A great primer on Derivatives from Sepetmber 30

Fortune magazine via money.cnn.com via Elaine Supkis:

The $55 trillion dollar question

The financial crisis has put a spotlight on the obscure world of credit default swaps - which trade in a vast, unregulated market that most people haven't heard of and even fewer understand. Will this be the next disaster?

By Nicholas Varchaver, senior editor and Katie Benner, writer-reporter
Last Updated: September 30, 2008: 12:28 PM ET
(Fortune Magazine) -- As Congress wrestles with another bailout bill to try to contain the financial contagion, there's a potential killer bug out there whose next movement can't be predicted: the Credit Default Swap.

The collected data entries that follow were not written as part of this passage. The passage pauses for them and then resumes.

set_option maxHeartbeats 2000000 in -- the big datum's carrier telescope
/-- **(S4-Kfin) for G7's restricted pure tensors** `Φ = E(Φ_∞ ⊗ ⊗_v Y_v)` (`Y : LocalSBFamily`, ★ `piProdSB`; the (S4-asm) datum `Y v = Φ_v` for `v ∈ S`, `Y v = 𝟙_v` for `v ∉ S`):
`_hΦ` over `s^B` from the arch datum `(V, harch, Φ_∞ ∈ V)` alone — the local components `Y v` are arbitrary. [cite: HarrisKudlaSweet1996, §1 (1.15)–(1.17)] [cite: Weil1964, Chap. III n° 37–39 pp. 187–190] -/
theorem finiteDimensional_span_orbit_tmul_piProdSB {𝒦 : IwasawaDatum L e dV hdV dW hdW} (h𝒦 : 𝒦.IsStd) {χb : HeckeCharacter L}
    (hsB : IsDoubledWeilRep L e' dV hdV hdV0 (tensorFrame L dW eW dV') (tensorFrame_real L dW hdW eW dV' hdV')
      (tensorFrame_ne_zero L dW eW dV' hdW0 hdV'0) χb sB)
    (V : Submodule ℂ 𝓢(((Fin (n' + n')) → mixedSpace (Fp L)), ℂ)) [FiniteDimensional ℂ V]
    (harch : ∀ ainf : UnitaryGroup.arch (Fp L) L (IsCMField.complexConj L) (n + n) (hermD L e dV hdV dW hdW),
      (UnitaryGroup.archToAdelic (Fp L) L (IsCMField.complexConj L) (n + n) (hermD L e dV hdV dW hdW) ainf : HA L e dV hdV dW hdW) ∈ 𝒦.K →
      ∀ a ∈ V, ∃ a' ∈ V, ∀ f : FinSB (Fp L) (Fin (n' + n')),
        adelicMpCont.omega (Fp L) (Fin (n' + n')) (gramDA L e' dV hdV (tensorFrame L dW eW dV') (tensorFrame_real L dW hdW eW dV' hdV'))
            (sB (tensorEmb L e dV hdV dW hdW eW e' dV' hdV'
              (UnitaryGroup.archToAdelic (Fp L) L (IsCMField.complexConj L) (n + n) (hermD L e dV hdV dW hdW) ainf)))
            (piSchwartzBruhatEquiv (Fp L) (Fin (n' + n')) (a ⊗ₜ[ℂ] f)) =
          piSchwartzBruhatEquiv (Fp L) (Fin (n' + n')) (a' ⊗ₜ[ℂ] f))
    {Φinf : 𝓢(((Fin (n' + n')) → mixedSpace (Fp L)), ℂ)} (hΦinf : Φinf ∈ V) (Y : LocalSBFamily (Fp L) (Fin (n' + n'))) :
    FiniteDimensional ℂ (Submodule.span ℂ (Set.range fun k : 𝒦.K =>
      adelicMpCont.omega (Fp L) (Fin (n' + n')) (gramDA L e' dV hdV (tensorFrame L dW eW dV') (tensorFrame_real L dW hdW eW dV' hdV'))
        (sB (tensorEmb L e dV hdV dW hdW eW e' dV' hdV' (k : HA L e dV hdV dW hdW)))
        (piSchwartzBruhatEquiv (Fp L) (Fin (n' + n')) (Φinf ⊗ₜ[ℂ] piProdSB (Fp L) (Fin (n' + n')) Y)))) :=
  finiteDimensional_span_orbit_tmul L e dV hdV hdV0 dW hdW hdW0 eW e' dV' hdV' hdV'0 h𝒦 hsB V harch hΦinf _

set_option maxHeartbeats 2000000 in -- the big datum's carrier telescope
/-- **(S4-Kfin), currency (α), THE BYTES OF U6 :884** (`s^B := doubledWeilRep … χ_b hχbu hχbs`, ★ `isDoubledWeilRep_doubledWeilRep`): for `χ_b` unitary with `IsSplittingChar L 1 χ_b`, a STANDARD
`𝒦`, an arch datum `(V, harch, Φ_∞ ∈ V)` and ANY `Φ_f`, the pure tensor `E(Φ_∞ ⊗ Φ_f)` satisfies #42S (a)'s `_hΦ` token for token (the index `i` applied).
[cite: HarrisKudlaSweet1996, §1 (1.15)–(1.17)] [cite: KudlaRallis1994, §1 p. 8] [cite: Tan1999, §1 p. 166] -/
theorem finiteDimensional_span_orbit_tmul_doubledWeilRep {𝒦 : IwasawaDatum L e dV hdV dW hdW} (h𝒦 : 𝒦.IsStd)
    (χb : HeckeCharacter L) (hχbu : χb.IsUnitary) (hχbs : IsSplittingChar L 1 χb)
    (V : Submodule ℂ 𝓢(((Fin (n' + n')) → mixedSpace (Fp L)), ℂ)) [FiniteDimensional ℂ V]
    (harch : ∀ ainf : UnitaryGroup.arch (Fp L) L (IsCMField.complexConj L) (n + n) (hermD L e dV hdV dW hdW),
      (UnitaryGroup.archToAdelic (Fp L) L (IsCMField.complexConj L) (n + n) (hermD L e dV hdV dW hdW) ainf : HA L e dV hdV dW hdW) ∈ 𝒦.K →
      ∀ a ∈ V, ∃ a' ∈ V, ∀ f : FinSB (Fp L) (Fin (n' + n')),
        adelicMpCont.omega (Fp L) (Fin (n' + n')) (gramDA L e' dV hdV (tensorFrame L dW eW dV') (tensorFrame_real L dW hdW eW dV' hdV'))
            (doubledWeilRep L e' dV hdV hdV0 (tensorFrame L dW eW dV') (tensorFrame_real L dW hdW eW dV' hdV')
                (tensorFrame_ne_zero L dW eW dV' hdW0 hdV'0) χb hχbu hχbs
              (tensorEmb L e dV hdV dW hdW eW e' dV' hdV'
                (UnitaryGroup.archToAdelic (Fp L) L (IsCMField.complexConj L) (n + n) (hermD L e dV hdV dW hdW) ainf)))
            (piSchwartzBruhatEquiv (Fp L) (Fin (n' + n')) (a ⊗ₜ[ℂ] f)) =
          piSchwartzBruhatEquiv (Fp L) (Fin (n' + n')) (a' ⊗ₜ[ℂ] f))
    {Φinf : 𝓢(((Fin (n' + n')) → mixedSpace (Fp L)), ℂ)} (hΦinf : Φinf ∈ V) (Φf : FinSB (Fp L) (Fin (n' + n'))) :
    FiniteDimensional ℂ (Submodule.span ℂ (Set.range fun k : 𝒦.K =>
      adelicMpCont.omega (Fp L) (Fin (n' + n')) (gramDA L e' dV hdV (tensorFrame L dW eW dV') (tensorFrame_real L dW hdW eW dV' hdV'))
        ((doubledWeilRep L e' dV hdV hdV0 (tensorFrame L dW eW dV') (tensorFrame_real L dW hdW eW dV' hdV')
            (tensorFrame_ne_zero L dW eW dV' hdW0 hdV'0) χb hχbu hχbs)
          (tensorEmb L e dV hdV dW hdW eW e' dV' hdV' (k : HA L e dV hdV dW hdW)))
        (piSchwartzBruhatEquiv (Fp L) (Fin (n' + n')) (Φinf ⊗ₜ[ℂ] Φf)))) :=
  finiteDimensional_span_orbit_tmul L e dV hdV hdV0 dW hdW hdW0 eW e' dV' hdV' hdV'0 h𝒦
    (isDoubledWeilRep_doubledWeilRep L e' dV hdV hdV0 (tensorFrame L dW eW dV') (tensorFrame_real L dW hdW eW dV' hdV')
      (tensorFrame_ne_zero L dW eW dV' hdW0 hdV'0) χb hχbu hχbs) V harch hΦinf Φf
import Summits.MatrixMultiplication.OmegaCensus.ThreeSetZ5Z5Cover6Defs
import HarnessLib

/-!
# Three-set `ℤ₅ × ℤ₅` cover, parts `3` and `6`: hole positions `σ ∈ {9, 15}`

ω-census `pub-omega`, family (b3), seat pub-omega-group gen 36.  Framing: lottery ticket; floor = certified bounds/negative
ranges.  VALUE: finite kernel computations behind `ThreeSetZ5Z5Cells36.lean` (no cube symmetric form with `|W| = 3`, `|X| = 6`
over any odd-order `A ↠ ℤ₅ × ℤ₅`); NOT progress on ω.

For each hole position `σ` (point `pt 5 σ`): `sound6_σ : soundChk3 5 6 (tree6 σ) (cert6 σ) = true` (every unflagged
(direction, count vector) is certified at the hole value of that direction) and `cover6_σ : cover3C 5 6 (tree6 σ) = true`
(the two-margin enumeration of `ThreeSetZ5Z5CoverKitC.lean`: every multiset of size `6` on `ℤ₅²` has an unflagged direction),
both `decide +kernel`; Python twin with identical leaf/node counts: `pub-omega-group-g36/code/emulate3c.py`.
Assembled over all `σ < 25` in `ThreeSetZ5Z5Cover6.lean`.
-/

namespace Summit.MatrixMultiplication.OmegaCensus

namespace Z5Z5ThreeSet

open ZpZpDomino

/-- Soundness check, hole position `σ = 9` (`s = (1,4)`). [folklore] -/
theorem sound6_9 : soundChk3 5 6 (tree6 9) (cert6 9) = true := by decide +kernel

/-- Cover computation  hole position `σ = 9` (4 720 leaves, 15 449 nodes). [folklore] -/
theorem cover6_9 : cover3C 5 6 (tree6 9) = true := by decide +kernel

/-- Soundness check, hole position `σ = 15` (`s = (3,0)`). [folklore] -/
theorem sound6_15 : soundChk3 5 6 (tree6 15) (cert6 15) = true := by decide +kernel

/-- Cover computation  hole position `σ = 15` (4 544 leaves, 15 922 nodes). [folklore] -/
theorem cover6_15 : cover3C 5 6 (tree6 15) = true := by decide +kernel

end Z5Z5ThreeSet

end Summit.MatrixMultiplication.OmegaCensus
import Literature.AnabelianGeometry.AbsoluteAnabelian.AbsTopIProp410Sub
import HarnessLib

/-!
# [AbsTopI] Prop 4.10 (iii): print-faithful replacement rows for iii.L03 / iii.L05 of the
# statements-first sub-DAG (`AbsTopIProp410Sub.lean`)

S. Mochizuki, *Topics in Absolute Anabelian Geometry I: Generalities* [AbsTopI] (J. Math. Sci.
Univ. Tokyo 19 (2012)), manuscript pagination (lit key `paper:url-11ac98ba15fc`), read on the page
(§0 p. 8; Prop 4.10 (iii) p. 60 l. 40–52; Def 4.11 (i)(c) pp. 62–63), and the abc-iut cell's audit of
the sub-DAG `AbsTopIProp410Sub.lean` (abc-iut-w5-d025, p414417; finding F-w5d011-1 of
abc-iut-w5-d011 2026-08-26T01:50:25Z; L4-lead RULINGS #3 (4) 2026-08-26T01:54:15Z):

* Row iii.L03 `DeCuspidalization.Surjective` ("`f` surjective and `f(Δ^tp_X) = Δ^tp_Y`") quotes
  Def 4.2 (iii)(c) p. 50, which is the PROFINITE clause "a surjection of profinite groups
  `φ : Π_j ↠ Π_{j+1}`" — already the field `fHat_surjective`.  The TEMPERED clause is Def 4.11 (i)(c)
  pp. 62–63: "a dense homomorphism `φ : Π_j → Π_{j+1}` which is isomorphic to the co-free completion
  of `Π_j` with respect to the induced profinite quotient `φ̂ : Π̂_j ↠ Π̂_{j+1}`".  The printed
  property of the tempered `f` is therefore DENSITY: `DeCuspidalization.Dense` below (and it is a
  CONSEQUENCE of the node `Prop410iii` at any kit with dense `η`: `Prop410iii.denseRange_f`,
  `AbsTopIProp410DenseProofs.lean`).  Surjectivity of `f` is not printed; it is not added.
* Row iii.L05 `CoFreeCofinalAlong`, conjunct 1 (PREIMAGE cofinality: every X-index contains
  `f⁻¹(H′)` for some Y-index `H′`) is SUSPECT-TOO-STRONG at the intended data (F-w5d011-1:
  `f⁻¹(H′) ⊇ Ker f ∩ Δ^tp_X ⊇ I_x`, while e.g. `H := Ker(Δ^tp_X → H₁(Δ^tp_X, ℤ/l))` is
  characteristic, open, of finite index and omits `I_x`).  §0 p. 8 compares the two inverse systems
  through their IMAGES in `Q = Π̂_Y`: the typed replacement `CoFreeKernelCofinalAlong` asks, for every
  Y-index `H′`, for an X-index `H` whose kernel-image `closure(f̂(Ĥ^{co-fr}))` lies in
  `Ĥ′^{co-fr} ⊆ Π̂_Y` — the direction that DEFINES the comparison map
  `(Π^tp_X)^{Π̂_Y/co-fr} → lim_{H′} Π̂_Y/Ĥ′^{co-fr}`; it is PROVED here from row iii.L04
  (`CoFreeCompatAlong`), monotonicity of `H ↦ H^{co-fr}` (row iii.L05 conjunct 2, a theorem at the
  construction: `cofreeCore_mono`) and the cofinality of characteristic open subgroups of finite
  index in `Δ^tp_X` (`CharOpenCofinal`, the tacit input of §0's "`H ⊆ Δ` ranges over the
  characteristic open subgroups of `Δ` of finite index").  The CONVERSE comparison
  (`CoFreeKernelCofinalAlongConverse`) is typed separately and labelled OURS/UNVERIFIED: print proves
  (iii) "immediately from (i)" (p. 61) and states no cofinality.  (abc-iut-L4-t13 gen 3's
  `AbsTopIProp410CoFreeBridge.lean` states the MUTUAL form at the construction as one conjunction
  `CoFreeCofinalImAlong E`; the kit-level rows here keep the two directions apart so that only the
  proved direction is ever consumed.)

Nothing is asserted about the nodes: new rows are named `Prop`s; the only theorems are reductions.
HONEST FRAMING: refereed prerequisite paper; no bearing on [IUTchIII] Cor 3.12; typed ≠ proved.
-/

noncomputable section

open Topology

namespace Literature.AnabelianGeometry.AbsoluteAnabelian.AbsTopI.Prop410

open Literature.AnabelianGeometry.SemiGraphs

variable {p : ℕ} [Fact p.Prime]

/-! ### Row iii.L03, tempered form: `f` is dense (Def 4.11 (i)(c)) -/

/-- ROW iii.L03′ (replaces the surjectivity reading of iii.L03): the tempered homomorphism
`f : Π^tp_X → Π^tp_Y` of a de-cuspidalization is DENSE — [AbsTopI] Def 4.11 (i)(c) pp. 62–63 "Type
`•`: [...] consists of a dense homomorphism `φ : Π_j → Π_{j+1}` which is isomorphic to the co-free
completion of `Π_j` with respect to the induced profinite quotient `φ̂ : Π̂_j ↠ Π̂_{j+1}`".  (At any
kit with dense `η` this FOLLOWS from `Prop410iii`: `Prop410iii.denseRange_f`.)
[cite: MochizukiAbsTopI2012, Def 4.11 (i)(c) p.62] -/
def DeCuspidalization.Dense {X Y : TemperedCurve p} (E : DeCuspidalization X Y) : Prop :=
  DenseRange E.f

/-! ### The restriction of `f` to `Δ^tp` and preimages of Y-indices -/

namespace DeCuspidalization

variable {X Y : TemperedCurve p} (E : DeCuspidalization X Y)

/-- `f` maps `Δ^tp_X = Ker(Π^tp_X → G)` into `Δ^tp_Y` (it lies over `G_k`: field `aug_comp`).
[cite: MochizukiAbsTopI2012, Prop 4.10 (iii) p.60] -/
theorem map_mem_deltaTemp {g : X.PiTemp} (hg : g ∈ X.DeltaTemp) : E.f g ∈ Y.DeltaTemp := by
  rw [TemperedCurve.DeltaTemp, MonoidHom.mem_ker] at hg ⊢
  change Y.aug (E.f g) = 1
  rw [E.aug_comp g]
  exact hg

/-- `f⁻¹(Δ^tp_Y) = Δ^tp_X` (both are the kernel of the augmentation to `G_k`).
[cite: MochizukiAbsTopI2012, Prop 4.10 (iii) p.60] -/
theorem comap_deltaTemp : Y.DeltaTemp.comap E.f.toMonoidHom = X.DeltaTemp := by
  ext g
  rw [Subgroup.mem_comap, TemperedCurve.DeltaTemp, TemperedCurve.DeltaTemp, MonoidHom.mem_ker,
    MonoidHom.mem_ker]
  change Y.aug (E.f g) = 1 ↔ X.aug g = 1
  rw [E.aug_comp g]

/-- The preimage of a subgroup of `Δ^tp_Y` lies in `Δ^tp_X`. [cite: MochizukiAbsTopI2012, Prop 4.10 (iii) p.60] -/
theorem comap_le_deltaTemp {H' : Subgroup Y.PiTemp} (h : H' ≤ Y.DeltaTemp) :
    H'.comap E.f.toMonoidHom ≤ X.DeltaTemp := by
  rw [← E.comap_deltaTemp]
  exact Subgroup.comap_mono h

/-- `Δ^tp_X → Δ^tp_Y`, the restriction of `f` ("respectively, `Δ^tp_X → Δ^tp_Y`", Prop 4.10 (iii)
p. 60). [cite: MochizukiAbsTopI2012, Prop 4.10 (iii) p.60] -/
def fDelta : X.DeltaTemp →ₜ* Y.DeltaTemp where
  toFun g := ⟨E.f (g : X.PiTemp), E.map_mem_deltaTemp g.2⟩
  map_one' := Subtype.ext (map_one E.f)
  map_mul' a b := Subtype.ext (map_mul E.f (a : X.PiTemp) (b : X.PiTemp))
  continuous_toFun := (E.f.continuous.comp continuous_subtype_val).subtype_mk _

/-- Formula for `Δ^tp_X → Δ^tp_Y`. [cite: MochizukiAbsTopI2012, Prop 4.10 (iii) p.60] -/
@[simp] theorem coe_fDelta_apply (g : X.DeltaTemp) : ((E.fDelta g : Y.DeltaTemp) : Y.PiTemp) = E.f g :=
  rfl

/-- Inside `Δ^tp`, the preimage `f⁻¹(H′)` is the preimage under `Δ^tp_X → Δ^tp_Y`.
[cite: MochizukiAbsTopI2012, Prop 4.10 (iii) p.60] -/
theorem subgroupOf_comap (H' : Subgroup Y.PiTemp) :
    (H'.comap E.f.toMonoidHom).subgroupOf X.DeltaTemp =
      (H'.subgroupOf Y.DeltaTemp).comap E.fDelta.toMonoidHom := by
  ext g
  simp only [Subgroup.mem_subgroupOf, Subgroup.mem_comap]
  rfl

/-- **The preimage of a Y-side open finite-index subgroup of `Δ^tp_Y` is an open finite-index
subgroup of `Δ^tp_X`** (continuity of `f` and functoriality of the index).
[cite: MochizukiAbsTopI2012, Prop 4.10 (iii) p.60] -/
theorem isOpenFiniteIndexInDelta_comap {H' : Subgroup Y.PiTemp} (h : IsOpenFiniteIndexInDelta Y H') :
    IsOpenFiniteIndexInDelta X (H'.comap E.f.toMonoidHom) := by
  obtain ⟨hle, hopen, hfi⟩ := h
  refine ⟨E.comap_le_deltaTemp hle, ?_, ?_⟩
  · rw [E.subgroupOf_comap, Subgroup.coe_comap]
    exact hopen.preimage E.fDelta.continuous
  · rw [E.subgroupOf_comap]
    haveI := hfi
    constructor
    rw [Subgroup.index_comap]
    exact Subgroup.FiniteIndex.index_ne_zero

/-- `toHat_Y ∘ f = f̂ ∘ toHat_X` as homomorphisms (field `toHat_comp`).
[cite: MochizukiAbsTopI2012, Prop 4.10 (iii) p.60] -/
theorem toHat_comp_eq :
    Y.toHat.toMonoidHom.comp E.f.toMonoidHom = E.fHat.toMonoidHom.comp X.toHat.toMonoidHom :=
  MonoidHom.ext fun g => E.toHat_comp g

end DeCuspidalization

/-! ### Row iii.L05, image form (§0 p. 8: comparison inside `Q = Π̂_Y`) -/

/-- The image in `Q = Π̂_Y` of the X-side kernel attached to `H ⊆ Δ^tp_X`: the closure of
`f̂(toHat_X(H^{co-fr}))` — "`Ĥ^{co-fr}_Q ⊆ Q` is the image of `Ĥ^{co-fr}` in `Q`" ([AbsTopI] §0 p. 8)
for `Q := Π̂_Y`. [cite: MochizukiAbsTopI2012, §0 p.8] -/
def imKernelX {X Y : TemperedCurve p} (E : DeCuspidalization X Y) (kitX : CoFreeQKit X Y.PiHat E.fHat)
    (H : Subgroup X.PiTemp) : Subgroup Y.PiHat :=
  ((kitX.coFr H).map (E.fHat.toMonoidHom.comp X.toHat.toMonoidHom)).topologicalClosure

/-- The Y-side kernel attached to `H′ ⊆ Δ^tp_Y`: `Ĥ′^{co-fr} ⊆ Π̂_Y`, the closure of
`toHat_Y(H′^{co-fr})` ([AbsTopI] §0 p. 8 with `Q := Π̂_Y`, `Π := Π^tp_Y`). [cite: MochizukiAbsTopI2012, §0 p.8] -/
def imKernelY {Y : TemperedCurve p} (kitY : CoFreeQKit Y Y.PiHat (ContinuousMonoidHom.id Y.PiHat))
    (H' : Subgroup Y.PiTemp) : Subgroup Y.PiHat :=
  ((kitY.coFr H').map Y.toHat.toMonoidHom).topologicalClosure

/-- ROW iii.L05′ (image form, replaces conjunct 1 of `CoFreeCofinalAlong`; OUR reconstruction of
"(iii) follows immediately from (i)", p. 61): for every Y-index `H′` (characteristic open of finite
index in `Δ^tp_Y`) there is an X-index `H` with `closure(f̂(Ĥ^{co-fr})) ⊆ Ĥ′^{co-fr}` in `Π̂_Y` — so
that every coordinate `Π̂_Y/Ĥ′^{co-fr}` of the Y-side limit receives a map from the X-side limit
`lim_H Im(Π^tp_X → Π̂_Y/closure f̂(Ĥ^{co-fr}))`.  PROVED from iii.L04 + monotonicity +
`CharOpenCofinal` in `coFreeKernelCofinalAlong_of`. [cite: MochizukiAbsTopI2012, §0 p.8] -/
def CoFreeKernelCofinalAlong {X Y : TemperedCurve p} (E : DeCuspidalization X Y)
    (kitX : CoFreeQKit X Y.PiHat E.fHat)
    (kitY : CoFreeQKit Y Y.PiHat (ContinuousMonoidHom.id Y.PiHat)) : Prop :=
  ∀ H' : Subgroup Y.PiTemp, IsCharOpenFiniteIndexInDelta Y H' →
    ∃ H : Subgroup X.PiTemp, IsCharOpenFiniteIndexInDelta X H ∧ imKernelX E kitX H ≤ imKernelY kitY H'

/-- The CONVERSE comparison (OURS, UNVERIFIED at the intended data — print states no cofinality;
typed so that it can be audited or refuted, consumed by NO theorem as a hypothesis): for every
X-index `H` some Y-index `H′` with `Ĥ′^{co-fr} ⊆ closure(f̂(Ĥ^{co-fr}))`.
[cite: MochizukiAbsTopI2012, §0 p.8] -/
def CoFreeKernelCofinalAlongConverse {X Y : TemperedCurve p} (E : DeCuspidalization X Y)
    (kitX : CoFreeQKit X Y.PiHat E.fHat)
    (kitY : CoFreeQKit Y Y.PiHat (ContinuousMonoidHom.id Y.PiHat)) : Prop :=
  ∀ H : Subgroup X.PiTemp, IsCharOpenFiniteIndexInDelta X H →
    ∃ H' : Subgroup Y.PiTemp, IsCharOpenFiniteIndexInDelta Y H' ∧ imKernelY kitY H' ≤ imKernelX E kitX H

/-- The tacit input of [AbsTopI] §0 p. 8 ("`H ⊆ Δ` ranges over the characteristic open subgroups of
`Δ` of finite index" — for the limit over them to see all of `Δ`): characteristic open subgroups of
finite index are COFINAL among open subgroups of finite index of `Δ^tp_X`.  Named input (holds e.g.
when `Δ̂^tp_X` is topologically finitely generated; not derivable from the bare interface).
[cite: MochizukiAbsTopI2012, §0 p.8] -/
def CharOpenCofinal (X : TemperedCurve p) : Prop :=
  ∀ U : Subgroup X.PiTemp, IsOpenFiniteIndexInDelta X U →
    ∃ H : Subgroup X.PiTemp, IsCharOpenFiniteIndexInDelta X H ∧ H ≤ U

/-- Monotonicity of `H ↦ H^{co-fr}` on open finite-index subgroups of `Δ^tp_X` (conjunct 2 of row
iii.L05 `CoFreeCofinalAlong`; a THEOREM at the construction: `cofreeCore_mono`, Nielsen–Schreier).
[cite: MochizukiAbsTopI2012, §0 p.8] -/
def CoFreeQKit.Monotone {X : TemperedCurve p} {Q : Type} [Group Q] [TopologicalSpace Q]
    {q : X.PiHat →ₜ* Q} (kit : CoFreeQKit X Q q) : Prop :=
  ∀ H₁ H₂ : Subgroup X.PiTemp, IsOpenFiniteIndexInDelta X H₁ → IsOpenFiniteIndexInDelta X H₂ →
    H₁ ≤ H₂ → kit.coFr H₁ ≤ kit.coFr H₂

/-- Conjunct 2 of `CoFreeCofinalAlong` is `CoFreeQKit.Monotone`. [cite: MochizukiAbsTopI2012, §0 p.8] -/
theorem CoFreeCofinalAlong.monotone {X Y : TemperedCurve p} {E : DeCuspidalization X Y}
    {kitX : CoFreeQKit X Y.PiHat E.fHat} (h : CoFreeCofinalAlong E kitX) : kitX.Monotone :=
  h.2

/-- **Row iii.L05′ REDUCED**: `CoFreeCompatAlong` (iii.L04: `f(f⁻¹(H′)^{co-fr}) = H′^{co-fr}`) +
monotonicity of `H ↦ H^{co-fr}` + `CharOpenCofinal X` ⟹ `CoFreeKernelCofinalAlong`.  Proof: for a
Y-index `H′`, `f⁻¹(H′)` is open of finite index in `Δ^tp_X`; choose a characteristic `H ⊆ f⁻¹(H′)`;
then `f̂(toHat_X(H^{co-fr})) = toHat_Y(f(H^{co-fr})) ⊆ toHat_Y(f(f⁻¹(H′)^{co-fr})) =
toHat_Y(H′^{co-fr})`, and take closures. [cite: MochizukiAbsTopI2012, §0 p.8] -/
theorem coFreeKernelCofinalAlong_of {X Y : TemperedCurve p} {E : DeCuspidalization X Y}
    {kitX : CoFreeQKit X Y.PiHat E.fHat}
    {kitY : CoFreeQKit Y Y.PiHat (ContinuousMonoidHom.id Y.PiHat)}
    (hcompat : CoFreeCompatAlong E kitX kitY) (hmono : kitX.Monotone) (hcof : CharOpenCofinal X) :
    CoFreeKernelCofinalAlong E kitX kitY := by
  intro H' hH'
  have hU : IsOpenFiniteIndexInDelta X (H'.comap E.f.toMonoidHom) :=
    E.isOpenFiniteIndexInDelta_comap hH'.1
  obtain ⟨H, hH, hHU⟩ := hcof _ hU
  refine ⟨H, hH, ?_⟩
  have hle : kitX.coFr H ≤ kitX.coFr (H'.comap E.f.toMonoidHom) := hmono H _ hH.1 hU hHU
  have hmap : (kitX.coFr H).map (E.fHat.toMonoidHom.comp X.toHat.toMonoidHom) ≤
      (kitY.coFr H').map Y.toHat.toMonoidHom := by
    rw [← E.toHat_comp_eq, ← Subgroup.map_map, ← hcompat H' hH']
    exact Subgroup.map_mono (Subgroup.map_mono hle)
  exact Subgroup.topologicalClosure_mono hmap

end Literature.AnabelianGeometry.AbsoluteAnabelian.AbsTopI.Prop410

In just over a decade these privately traded derivatives contracts have ballooned from nothing into a $54.6 trillion market. CDS are the fastest-growing major type of financial derivatives. More important, they've played a critical role in the unfolding financial crisis. First, by ostensibly providing "insurance" on risky mortgage bonds, they encouraged and enabled reckless behavior during the housing bubble.

"If CDS had been taken out of play, companies would've said, 'I can't get this [risk] off my books,'" says Michael Greenberger, a University of Maryland law professor and former director of trading and markets at the Commodity Futures Trading Commission. "If they couldn't keep passing the risk down the line, those guys would've been stopped in their tracks. The ultimate assurance for issuing all this stuff was, 'It's insured.'"

Second, terror at the potential for a financial Ebola virus radiating out from a failing institution and infecting dozens or hundreds of other companies - all linked to one another by CDS and other instruments - was a major reason that regulators stepped in to bail out Bear Stearns and buy out AIG (AIG, Fortune 500), whose calamitous descent itself was triggered by losses on its CDS contracts (see "Hank's Last Stand").

And the fear of a CDS catastrophe still haunts the markets. For starters, nobody knows how federal intervention might ripple through this chain of contracts. And meanwhile, as we'll see, two fundamental aspects of the CDS market - that it is unregulated, and that almost nothing is disclosed publicly - may be about to change. That adds even more uncertainty to the equation.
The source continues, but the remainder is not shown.